_WORK TASK_
State how many lines in the records below contain the word "costs". Nothing else is needed.

_DATA TO USE_
___

import Literature.MathematicalPhysics.QuantumFieldTheory.CircleHaarAngle
import Literature.MathematicalPhysics.QuantumFieldTheory.LatticeGaugeProofs
import Literature.MathematicalPhysics.QuantumFieldTheory.U1WardIdentity
import Literature.MathematicalPhysics.QuantumLattice.AbelianFieldTensor
import HarnessLib

/-!
# `SelfNormalisedSkewness` — negative side: large plaquette angles are exponentially rare at weak coupling

Route `ScalingWindowSplit`, crux `stmt-QuantumFields-18944`, line `Sketch` (negation branch), support for the
lead's `stub_witnessAssembly`.  `U(1)` lattice gauge theory (`u1Rep`) on the torus `(ℤ/S)⁴` with Wilson's action
`S(U) = Σ_p (1 − cos F_p)`:

* `haarProbability_circle_abs_arg_le` — the Haar probability of the arc `{|arg z| ≤ δ}` is `δ/π`;
* `pi_haar_smallLinks` — hence `Haar^E {∀ e, |arg U_e| ≤ δ} = (δ/π)^{|E|}`;
* `wilsonAction_u1_le_of_smallLinks` — on that set every plaquette has `1 − cos F_p ≤ 1 − cos 4δ` (`4δ ≤ π`);
* `partitionFunction_u1_ge` — the energy–entropy lower bound `Z ≥ (δ/π)^{|E|} e^{−β|P|(1 − cos 4δ)}`;
* `wilsonAction_u1_ge_of_largePlaquette` — a plaquette with `|F_p| ≥ ε` costs `S ≥ 1 − cos ε`;
* `wilsonMeasure_u1_largePlaquette_le` — **the large-field bound**
  `μ_β{∃ p, |F_p| ≥ ε} ≤ e^{−β(1−cos ε)} (π/δ)^{|E|} e^{β|P|(1−cos 4δ)}`.

References: the union/energy–entropy bound is elementary (e.g. Guth 1980 §II for the strategy).  No definitions,
no named facts.
-/

noncomputable section

open scoped BigOperators ENNReal
open MeasureTheory Set
open Literature.MathematicalPhysics.QuantumLattice Literature.MathematicalPhysics.QuantumFieldTheory

namespace Summit.QuantumFields.YangMills.Theorems.SelfNormalisedSkewness.Negative

/-- The coercion `Circle → ℂ` is continuous. [folklore] -/
theorem continuous_circle_coe : Continuous fun z : Circle => (z : ℂ) := continuous_subtype_val

/-- `z ↦ arg z` is measurable on the circle. [folklore] -/
theorem measurable_circle_arg : Measurable fun z : Circle => Complex.arg (z : ℂ) :=
  Complex.measurable_arg.comp continuous_circle_coe.measurable

/-- **Haar measure of an arc**: for `0 ≤ δ ≤ π`, `Haar{z ∈ U(1) : |arg z| ≤ δ} = δ/π`. [folklore] -/
theorem haarProbability_circle_abs_arg_le {δ : ℝ} (hδ : δ < Real.pi) :
    haarProbability Circle {z : Circle | |Complex.arg (z : ℂ)| ≤ δ} = ENNReal.ofReal (δ / Real.pi) := by
  have hmeas : MeasurableSet {z : Circle | |Complex.arg (z : ℂ)| ≤ δ} :=
    measurableSet_le measurable_circle_arg.abs measurable_const
  rw [← CircleHaar.map_exp_angleMeasure, Measure.map_apply Circle.exp.continuous.measurable hmeas]
  have hpre : Circle.exp ⁻¹' {z : Circle | |Complex.arg (z : ℂ)| ≤ δ} ∩ Ioc (-Real.pi) Real.pi = Icc (-δ) δ := by
    ext θ
    simp only [mem_inter_iff, mem_preimage, mem_setOf_eq, mem_Ioc, mem_Icc]
    constructor
    · rintro ⟨h, h1, h2⟩
      rw [Circle.arg_exp h1 h2] at h
      exact abs_le.1 h
    · rintro ⟨h1, h2⟩
      have hθ1 : -Real.pi < θ := by linarith
      have hθ2 : θ ≤ Real.pi := by linarith
      refine ⟨?_, hθ1, hθ2⟩
      rw [Circle.arg_exp hθ1 hθ2]
      exact abs_le.2 ⟨h1, h2⟩
  rw [CircleHaar.angleMeasure, Measure.smul_apply, Measure.restrict_apply' measurableSet_Ioc, hpre,
    Real.volume_Icc, smul_eq_mul]
  rw [show δ - -δ = 2 * δ by ring, ← ENNReal.ofReal_inv_of_pos (by positivity), ← ENNReal.ofReal_mul
    (by positivity)]
  congr 1
  field_simp

/-- **Entropy of small links**: `Haar^E {U : ∀ e, |arg U_e| ≤ δ} = (δ/π)^{|E|}`. [folklore] -/
theorem pi_haar_smallLinks {E : Type} [Fintype E] {δ : ℝ} (hδ : δ < Real.pi) :
    (Measure.pi fun _ : E => haarProbability Circle) {U : E → Circle | ∀ e, |Complex.arg (U e : ℂ)| ≤ δ} =
      ENNReal.ofReal (δ / Real.pi) ^ Fintype.card E := by
  have hset : {U : E → Circle | ∀ e, |Complex.arg (U e : ℂ)| ≤ δ} =
      Set.pi univ fun _ : E => {z : Circle | |Complex.arg (z : ℂ)| ≤ δ} := by
    ext U; simp
  rw [hset, Measure.pi_pi]
  simp only [haarProbability_circle_abs_arg_le hδ, Finset.prod_const, Finset.card_univ]

/-- The real part of a plaquette holonomy of `U(1)` in terms of link arguments:
`Re U_p = cos(θ₁ + θ₂ − θ₃ − θ₄)`. [folklore] -/
theorem re_plaquetteHolonomy_u1_eq_cos {d L : ℕ} (U : GaugeConfig d L Circle) (x : Site d L) (i j : Fin d) :
    ((plaquetteHolonomy U x i j : Circle) : ℂ).re =
      Real.cos (Complex.arg (U (x, i) : ℂ) + Complex.arg (U (x.shift i, j) : ℂ) -
        Complex.arg (U (x.shift j, i) : ℂ) - Complex.arg (U (x, j) : ℂ)) := by
  have key : (plaquetteHolonomy U x i j : Circle) =
      Circle.exp (Complex.arg (U (x, i) : ℂ) + Complex.arg (U (x.shift i, j) : ℂ) -
        Complex.arg (U (x.shift j, i) : ℂ) - Complex.arg (U (x, j) : ℂ)) := by
    rw [plaquetteHolonomy, Circle.exp_sub, Circle.exp_sub, Circle.exp_add, Circle.exp_arg, Circle.exp_arg,
      Circle.exp_arg, Circle.exp_arg, div_eq_mul_inv, div_eq_mul_inv]
  rw [key, Circle.coe_exp]
  exact Complex.exp_ofReal_mul_I_re _

/-- **Small links make small plaquettes**: if every link has `|arg U_e| ≤ δ` with `4δ ≤ π`, then every plaquette
term of Wilson's `U(1)` action is at most `1 − cos 4δ`, so `S(U) ≤ |P| (1 − cos 4δ)`. [folklore] -/
theorem wilsonAction_u1_le_of_smallLinks {L : ℕ} [NeZero L] {δ : ℝ} (h4 : 4 * δ ≤ Real.pi)
    {U : GaugeConfig 4 L Circle} (hU : ∀ e, |Complex.arg (U e : ℂ)| ≤ δ) :
    wilsonAction u1Rep U ≤ Fintype.card (Plaquette 4 L) * (1 - Real.cos (4 * δ)) := by
  rw [wilsonAction_u1_eq]
  calc ∑ p : Plaquette 4 L, (1 - ((plaquetteHolonomy U p.1 p.2.1.1 p.2.1.2 : Circle) : ℂ).re)
      ≤ ∑ _p : Plaquette 4 L, (1 - Real.cos (4 * δ)) := Finset.sum_le_sum fun p _ => ?_
    _ = _ := by rw [Finset.sum_const, Finset.card_univ, nsmul_eq_mul]
  rw [re_plaquetteHolonomy_u1_eq_cos]
  set t := Complex.arg (U (p.1, p.2.1.1) : ℂ) + Complex.arg (U (p.1.shift p.2.1.1, p.2.1.2) : ℂ) -
    Complex.arg (U (p.1.shift p.2.1.2, p.2.1.1) : ℂ) - Complex.arg (U (p.1, p.2.1.2) : ℂ)
  have ht : |t| ≤ 4 * δ := by
    have h1 := hU (p.1, p.2.1.1); have h2 := hU (p.1.shift p.2.1.1, p.2.1.2)
    have h3 := hU (p.1.shift p.2.1.2, p.2.1.1); have h4 := hU (p.1, p.2.1.2)
    calc |t| ≤ |Complex.arg (U (p.1, p.2.1.1) : ℂ) + Complex.arg (U (p.1.shift p.2.1.1, p.2.1.2) : ℂ) -
          Complex.arg (U (p.1.shift p.2.1.2, p.2.1.1) : ℂ)| + |Complex.arg (U (p.1, p.2.1.2) : ℂ)| := abs_sub _ _
      _ ≤ (|Complex.arg (U (p.1, p.2.1.1) : ℂ) + Complex.arg (U (p.1.shift p.2.1.1, p.2.1.2) : ℂ)| +
          |Complex.arg (U (p.1.shift p.2.1.2, p.2.1.1) : ℂ)|) + |Complex.arg (U (p.1, p.2.1.2) : ℂ)| := by
          gcongr; exact abs_sub _ _
      _ ≤ ((|Complex.arg (U (p.1, p.2.1.1) : ℂ)| + |Complex.arg (U (p.1.shift p.2.1.1, p.2.1.2) : ℂ)|) +
          |Complex.arg (U (p.1.shift p.2.1.2, p.2.1.1) : ℂ)|) + |Complex.arg (U (p.1, p.2.1.2) : ℂ)| := by
          gcongr; exact abs_add_le _ _
      _ ≤ ((δ + δ) + δ) + δ := by gcongr
      _ = 4 * δ := by ring
  have hcos : Real.cos (4 * δ) ≤ Real.cos t := by
    rw [← Real.cos_abs t]
    exact Real.cos_le_cos_of_nonneg_of_le_pi (abs_nonneg t) h4 ht
  linarith

/-- **Energy–entropy lower bound on the `U(1)` partition function**: for `β ≥ 0`, `0 ≤ δ`, `4δ ≤ π`,
`Z_{Λ,β} ≥ (δ/π)^{|E|} · e^{−β |P| (1 − cos 4δ)}`. [folklore] -/
theorem partitionFunction_u1_ge {L : ℕ} [NeZero L] {β δ : ℝ} (hβ : 0 ≤ β) (h4 : 4 * δ ≤ Real.pi) :
    ENNReal.ofReal (δ / Real.pi) ^ Fintype.card (Edge 4 L) *
        ENNReal.ofReal (Real.exp (-(β * (Fintype.card (Plaquette 4 L) * (1 - Real.cos (4 * δ)))))) ≤
      partitionFunction (d := 4) (L := L) u1Rep β := by
  have hδπ : δ < Real.pi := by linarith [Real.pi_pos]
  set B : Set (GaugeConfig 4 L Circle) := {U | ∀ e, |Complex.arg (U e : ℂ)| ≤ δ} with hB
  have hBm : MeasurableSet B := by
    have : B = ⋂ e, {U : GaugeConfig 4 L Circle | |Complex.arg (U e : ℂ)| ≤ δ} := by ext U; simp [hB]
    rw [this]
    exact MeasurableSet.iInter fun e => measurableSet_le
      ((measurable_circle_arg.comp (measurable_pi_apply e)).abs) measurable_const
  simp only [partitionFunction, wilsonWeight, withDensity_apply _ MeasurableSet.univ, Measure.restrict_univ]
  calc ENNReal.ofReal (δ / Real.pi) ^ Fintype.card (Edge 4 L) *
        ENNReal.ofReal (Real.exp (-(β * (Fintype.card (Plaquette 4 L) * (1 - Real.cos (4 * δ))))))
      = ∫⁻ _U in B, ENNReal.ofReal (Real.exp (-(β * (Fintype.card (Plaquette 4 L) * (1 - Real.cos (4 * δ))))))
          ∂(Measure.pi fun _ : Edge 4 L => haarProbability Circle) := by
        rw [setLIntegral_const, pi_haar_smallLinks hδπ, mul_comm]
    _ ≤ ∫⁻ U in B, ENNReal.ofReal (Real.exp (-β * wilsonAction u1Rep U))
          ∂(Measure.pi fun _ : Edge 4 L => haarProbability Circle) := by
        refine setLIntegral_mono' hBm fun U hU => ENNReal.ofReal_le_ofReal (Real.exp_le_exp.2 ?_)
        rw [neg_mul, neg_le_neg_iff]
        exact mul_le_mul_of_nonneg_left (wilsonAction_u1_le_of_smallLinks h4 hU) hβ
    _ ≤ ∫⁻ U, ENNReal.ofReal (Real.exp (-β * wilsonAction u1Rep U))
          ∂(Measure.pi fun _ : Edge 4 L => haarProbability Circle) := setLIntegral_le_lintegral _ _

/-- **A large plaquette angle costs action**: if `ε ≤ |F_p(U)|` for some plaquette (`0 ≤ ε`), then
`S(U) ≥ 1 − cos ε`. [folklore] -/
theorem wilsonAction_u1_ge_of_largePlaquette {L : ℕ} [NeZero L] {ε : ℝ} (h0 : 0 ≤ ε)
    {U : GaugeConfig 4 L Circle} {p : Plaquette 4 L} (hp : ε ≤ |abelianFieldTensor U p.1 p.2.1.1 p.2.1.2|) :
    1 - Real.cos ε ≤ wilsonAction u1Rep U := by
  rw [wilsonAction_u1_eq]
  have hterm : ∀ q : Plaquette 4 L, 0 ≤ 1 - ((plaquetteHolonomy U q.1 q.2.1.1 q.2.1.2 : Circle) : ℂ).re :=
    fun q => by
      have := Complex.re_le_norm ((plaquetteHolonomy U q.1 q.2.1.1 q.2.1.2 : Circle) : ℂ)
      rw [Circle.norm_coe] at this
      linarith
  calc 1 - Real.cos ε ≤ 1 - ((plaquetteHolonomy U p.1 p.2.1.1 p.2.1.2 : Circle) : ℂ).re := by
        rw [← exp_abelianFieldTensor, Circle.coe_exp, Complex.exp_ofReal_mul_I_re,
          ← Real.cos_abs (abelianFieldTensor _ _ _ _)]
        have := Real.cos_le_cos_of_nonneg_of_le_pi h0 (abs_abelianFieldTensor_le_pi U p.1 p.2.1.1 p.2.1.2) hp
        linarith
    _ ≤ ∑ q : Plaquette 4 L, (1 - ((plaquetteHolonomy U q.1 q.2.1.1 q.2.1.2 : Circle) : ℂ).re) :=
        Finset.single_le_sum (fun q _ => hterm q) (Finset.mem_univ p)

/-- The large-plaquette event is measurable. [folklore] -/
theorem measurableSet_largePlaquette {L : ℕ} [NeZero L] (ε : ℝ) :
    MeasurableSet {U : GaugeConfig 4 L Circle | ∃ p : Plaquette 4 L, ε ≤ |abelianFieldTensor U p.1 p.2.1.1 p.2.1.2|} := by
  have : {U : GaugeConfig 4 L Circle | ∃ p : Plaquette 4 L, ε ≤ |abelianFieldTensor U p.1 p.2.1.1 p.2.1.2|} =
      ⋃ p : Plaquette 4 L, {U | ε ≤ |abelianFieldTensor U p.1 p.2.1.1 p.2.1.2|} := by ext U; simp
  rw [this]
  refine MeasurableSet.iUnion fun p => measurableSet_le measurable_const ?_
  exact (measurable_circle_arg.comp (measurable_plaquetteHolonomy p.1 p.2.1.1 p.2.1.2)).abs

/-- **The large-field bound.**  For `U(1)` on `(ℤ/S)⁴` at inverse coupling `β ≥ 0`, `0 ≤ ε`, `0 ≤ δ`,
`4δ ≤ π`: `μ_β{∃ p, |F_p| ≥ ε} ≤ e^{−β(1−cos ε)} · (δ/π)^{−|E|} · e^{β|P|(1−cos 4δ)}` — the Boltzmann factor of one
large plaquette against the entropy of the small-link neighbourhood of the trivial configuration that bounds `Z`
from below (`partitionFunction_u1_ge`). [folklore] -/
theorem wilsonMeasure_u1_largePlaquette_le {L : ℕ} [NeZero L] {β ε δ : ℝ} (hβ : 0 ≤ β) (hε : 0 ≤ ε)
    (hδ0 : 0 < δ) (h4 : 4 * δ ≤ Real.pi) :
    (wilsonMeasure u1Rep β : Measure (GaugeConfig 4 L Circle))
        {U : GaugeConfig 4 L Circle | ∃ p : Plaquette 4 L, ε ≤ |abelianFieldTensor U p.1 p.2.1.1 p.2.1.2|} ≤
      ENNReal.ofReal (Real.exp (-(β * (1 - Real.cos ε)))) *
        ((ENNReal.ofReal (δ / Real.pi) ^ Fintype.card (Edge 4 L))⁻¹ *
          ENNReal.ofReal (Real.exp (β * (Fintype.card (Plaquette 4 L) * (1 - Real.cos (4 * δ)))))) := by
  set A := {U : GaugeConfig 4 L Circle | ∃ p : Plaquette 4 L, ε ≤ |abelianFieldTensor U p.1 p.2.1.1 p.2.1.2|}
  have hAm : MeasurableSet A := measurableSet_largePlaquette ε
  set π₀ : Measure (GaugeConfig 4 L Circle) := Measure.pi fun _ : Edge 4 L => haarProbability Circle with hπ₀
  haveI : IsProbabilityMeasure π₀ := by rw [hπ₀]; infer_instance
  -- numerator
  have hnum : wilsonWeight (d := 4) (L := L) u1Rep β A ≤ ENNReal.ofReal (Real.exp (-(β * (1 - Real.cos ε)))) := by
    simp only [wilsonWeight, withDensity_apply _ hAm]
    calc ∫⁻ U in A, ENNReal.ofReal (Real.exp (-β * wilsonAction u1Rep U)) ∂π₀
        ≤ ∫⁻ _U in A, ENNReal.ofReal (Real.exp (-(β * (1 - Real.cos ε)))) ∂π₀ := by
          refine setLIntegral_mono measurable_const fun U hU => ENNReal.ofReal_le_ofReal (Real.exp_le_exp.2 ?_)
          obtain ⟨p, hp⟩ := hU
          rw [neg_mul, neg_le_neg_iff]
          exact mul_le_mul_of_nonneg_left (wilsonAction_u1_ge_of_largePlaquette hε hp) hβ
      _ = ENNReal.ofReal (Real.exp (-(β * (1 - Real.cos ε)))) * π₀ A := setLIntegral_const _ _
      _ ≤ ENNReal.ofReal (Real.exp (-(β * (1 - Real.cos ε)))) * 1 := by gcongr; exact prob_le_one
      _ = _ := mul_one _
  -- denominator
  have hZ := partitionFunction_u1_ge (L := L) hβ h4
  have hE0 : ENNReal.ofReal (δ / Real.pi) ^ Fintype.card (Edge 4 L) ≠ 0 :=
    pow_ne_zero _ ((ENNReal.ofReal_pos.2 (div_pos hδ0 Real.pi_pos)).ne')
  have hEtop : ENNReal.ofReal (δ / Real.pi) ^ Fintype.card (Edge 4 L) ≠ ∞ := ENNReal.pow_ne_top ENNReal.ofReal_ne_top
  have hexp0 : ENNReal.ofReal (Real.exp (-(β * (Fintype.card (Plaquette 4 L) * (1 - Real.cos (4 * δ)))))) ≠ 0 :=
    (ENNReal.ofReal_pos.2 (Real.exp_pos _)).ne'
  have hZ0 : partitionFunction (d := 4) (L := L) u1Rep β ≠ 0 := by
    intro h; rw [h] at hZ
    exact (mul_ne_zero hE0 hexp0) (le_zero_iff.1 hZ)
  have hZinv : (partitionFunction (d := 4) (L := L) u1Rep β)⁻¹ ≤
      (ENNReal.ofReal (δ / Real.pi) ^ Fintype.card (Edge 4 L))⁻¹ *
        ENNReal.ofReal (Real.exp (β * (Fintype.card (Plaquette 4 L) * (1 - Real.cos (4 * δ))))) := by
    calc (partitionFunction (d := 4) (L := L) u1Rep β)⁻¹
        ≤ (ENNReal.ofReal (δ / Real.pi) ^ Fintype.card (Edge 4 L) *
            ENNReal.ofReal (Real.exp (-(β * (Fintype.card (Plaquette 4 L) * (1 - Real.cos (4 * δ)))))))⁻¹ :=
          ENNReal.inv_le_inv.2 hZ
      _ = _ := by
          rw [ENNReal.mul_inv (Or.inl hE0) (Or.inl hEtop), ← ENNReal.ofReal_inv_of_pos (Real.exp_pos _),
            ← Real.exp_neg, neg_neg]
  calc (wilsonMeasure (d := 4) (L := L) u1Rep β) A
      = (partitionFunction (d := 4) (L := L) u1Rep β)⁻¹ * wilsonWeight (d := 4) (L := L) u1Rep β A := by
        simp only [wilsonMeasure, Measure.smul_apply, smul_eq_mul]
    _ ≤ ((ENNReal.ofReal (δ / Real.pi) ^ Fintype.card (Edge 4 L))⁻¹ *
          ENNReal.ofReal (Real.exp (β * (Fintype.card (Plaquette 4 L) * (1 - Real.cos (4 * δ)))))) *
        ENNReal.ofReal (Real.exp (-(β * (1 - Real.cos ε)))) := mul_le_mul' hZinv hnum
    _ = _ := mul_comm _ _

end Summit.QuantumFields.YangMills.Theorems.SelfNormalisedSkewness.Negative

end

___

_REPLY_
2